[cuda] What is the canonical way to check for errors using the CUDA runtime API?

talonmies' answer above is a fine way to abort an application in an assert-style manner.

Occasionally we may wish to report and recover from an error condition in a C++ context as part of a larger application.

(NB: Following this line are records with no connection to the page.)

/-! ### (B) The integrated eigen-inequality of the finite-`T` witness -/

/-- **(B) Integrated eigen-inequality at finite `T`.** For measurable `v : ℝ → [0,∞]` (hard cores
allowed), `T > 0` with `Z(T) = ‖e^{-TH}1‖₂² ≠ 0`, the witness `Ψ_T = e^{-TH}1/‖e^{-TH}1‖₂` satisfies
`⟨Ψ_T, e^{-tH}Ψ_T⟩ = Z(T + t/2)/Z(T) ≥ (Z(T)/Z(0))^{t/(2T)} = e^{-t E_T}` for all `t > 0`, with the
slope energy `E_T = log(Z(0)/Z(T))/(2T)` (log-convexity of `Z` by Cauchy–Schwarz and the semigroup
law; three-point inequality on the grids `T/n · ℕ`; `Z` antitone). [folklore] -/
theorem stub_heig {N : ℕ} {v : ℝ → ℝ≥0∞} (hv : Measurable v) (L : ℝ) {T : ℝ} (hT : 0 < T)
    (h0 : fkNormSq (N := N) v L T (fun _ => 1) ≠ 0) {t : ℝ} (ht : 0 < t) :
    Real.exp (-(Real.log ((fkNormSq (N := N) v L 0 (fun _ => 1)).toReal /
        (fkNormSq (N := N) v L T (fun _ => 1)).toReal) / (2 * T) * t)) ≤
      ∫ X, fkWitness (N := N) v L T (fun _ => (1 : ℝ≥0∞)) X *
        fkReal v L t (fkWitness (N := N) v L T (fun _ => (1 : ℝ≥0∞))) X := by
  have hne : ∀ s : ℝ, 0 ≤ s → fkNormSq (N := N) v L s (fun _ => (1 : ℝ≥0∞)) ≠ 0 :=
    fun s hs => fkNormSq_one_ne_zero hv L hT h0 hs
  have htop : ∀ s : ℝ, 0 ≤ s → fkNormSq (N := N) v L s (fun _ => (1 : ℝ≥0∞)) ≠ ⊤ :=
    fun s hs => ne_top_of_le_ne_top (volume_boxN_lt_top N L).ne (fkNormSq_one_le v hs)
  have hpos : ∀ s : ℝ, 0 ≤ s → 0 < (fkNormSq (N := N) v L s (fun _ => (1 : ℝ≥0∞))).toReal :=
    fun s hs => ENNReal.toReal_pos (hne s hs) (htop s hs)
  -- the log-partition function `ℓ = log Z`
  obtain ⟨ℓ, hℓ⟩ : ∃ ℓ : ℝ → ℝ,
      ∀ s, ℓ s = Real.log (fkNormSq (N := N) v L s (fun _ => (1 : ℝ≥0∞))).toReal :=
    ⟨_, fun s => rfl⟩
  have hmid : ∀ a b : ℝ, 0 ≤ a → 0 ≤ b → 2 * ℓ ((a + b) / 2) ≤ ℓ a + ℓ b := by
    intro a b ha hb
    have h := fkNormSq_one_midpoint_sq_le (N := N) hv L ha hb
    have h' := ENNReal.toReal_mono (ENNReal.mul_ne_top (htop a ha) (htop b hb)) h
    rw [ENNReal.toReal_pow, ENNReal.toReal_mul] at h'
    rw [hℓ, hℓ, hℓ, ← Real.log_mul (hpos a ha).ne' (hpos b hb).ne']
    calc 2 * Real.log (fkNormSq (N := N) v L ((a + b) / 2) (fun _ => (1 : ℝ≥0∞))).toReal
        = Real.log ((fkNormSq (N := N) v L ((a + b) / 2) (fun _ => (1 : ℝ≥0∞))).toReal ^ 2) := by
          rw [Real.log_pow]
          norm_num
      _ ≤ _ := Real.log_le_log (pow_pos (hpos _ (by linarith)) 2) h'
  have hanti : ∀ a b : ℝ, 0 ≤ a → a ≤ b → ℓ b ≤ ℓ a := by
    intro a b ha hab
    rw [hℓ, hℓ]
    exact Real.log_le_log (hpos b (ha.trans hab))
      (ENNReal.toReal_mono (htop a ha) (fkNormSq_one_antitone hv L ha hab))
  have key := logConvex_slope_ineq hmid hanti hT ht
  rw [hℓ, hℓ, hℓ] at key
  rw [integral_fkWitness_mul_fkReal hv L hT.le h0 ht.le,
    Real.log_div (hpos 0 le_rfl).ne' (hpos T hT.le).ne']
  calc Real.exp (-((Real.log (fkNormSq (N := N) v L 0 (fun _ => (1 : ℝ≥0∞))).toReal -
          Real.log (fkNormSq (N := N) v L T (fun _ => (1 : ℝ≥0∞))).toReal) / (2 * T) * t))
      ≤ Real.exp (Real.log (fkNormSq (N := N) v L (T + t / 2) (fun _ => (1 : ℝ≥0∞))).toReal -
          Real.log (fkNormSq (N := N) v L T (fun _ => (1 : ℝ≥0∞))).toReal) :=
        Real.exp_le_exp.2 key
    _ = (fkNormSq (N := N) v L (T + t / 2) (fun _ => (1 : ℝ≥0∞))).toReal /
          (fkNormSq (N := N) v L T (fun _ => (1 : ℝ≥0∞))).toReal := by
        rw [Real.exp_sub, Real.exp_log (hpos _ (by positivity)), Real.exp_log (hpos T hT.le)]

end Summit.AtomisticToContinuum.BoseEinsteinCondensation.Theorems.CutLineWitness

end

Here's a reasonably terse way to do that by throwing a C++ exception derived from std::runtime_error using thrust::system_error:

#include <thrust/system_error.h>
#include <thrust/system/cuda/error.h>
#include <sstream>

void throw_on_cuda_error(cudaError_t code, const char *file, int line)
{
  if(code != cudaSuccess)
  {
    std::stringstream ss;
    ss << file << "(" << line << ")";
    std::string file_and_line;
    ss >> file_and_line;
    throw thrust::system_error(code, thrust::cuda_category(), file_and_line);
  }
}

This will incorporate the filename, line number, and an English language description of the cudaError_t into the thrown exception's .what() member:

#include <iostream>

int main()
{
  try
  {
    // do something crazy
    throw_on_cuda_error(cudaSetDevice(-1), __FILE__, __LINE__);
  }
  catch(thrust::system_error &e)
  {
    std::cerr << "CUDA error after cudaSetDevice: " << e.what() << std::endl;

    // oops, recover
    cudaSetDevice(0);
  }

  return 0;
}

The output:

$ nvcc exception.cu -run
CUDA error after cudaSetDevice: exception.cu(23): invalid device ordinal

A client of some_function can distinguish CUDA errors from other kinds of errors if desired:

try
{
  // call some_function which may throw something
  some_function();
}
catch(thrust::system_error &e)
{
  std::cerr << "CUDA error during some_function: " << e.what() << std::endl;
}
catch(std::bad_alloc &e)
{
  std::cerr << "Bad memory allocation during some_function: " << e.what() << std::endl;
}
catch(std::runtime_error &e)
{
  std::cerr << "Runtime error during some_function: " << e.what() << std::endl;
}
catch(...)
{
  std::cerr << "Some other kind of error during some_function" << std::endl;

  // no idea what to do, so just rethrow the exception
  throw;
}

Because thrust::system_error is a std::runtime_error, we can alternatively handle it in the same manner of a broad class of errors if we don't require the precision of the previous example:

try
{
  // call some_function which may throw something
  some_function();
}
catch(std::runtime_error &e)
{
  std::cerr << "Runtime error during some_function: " << e.what() << std::endl;
}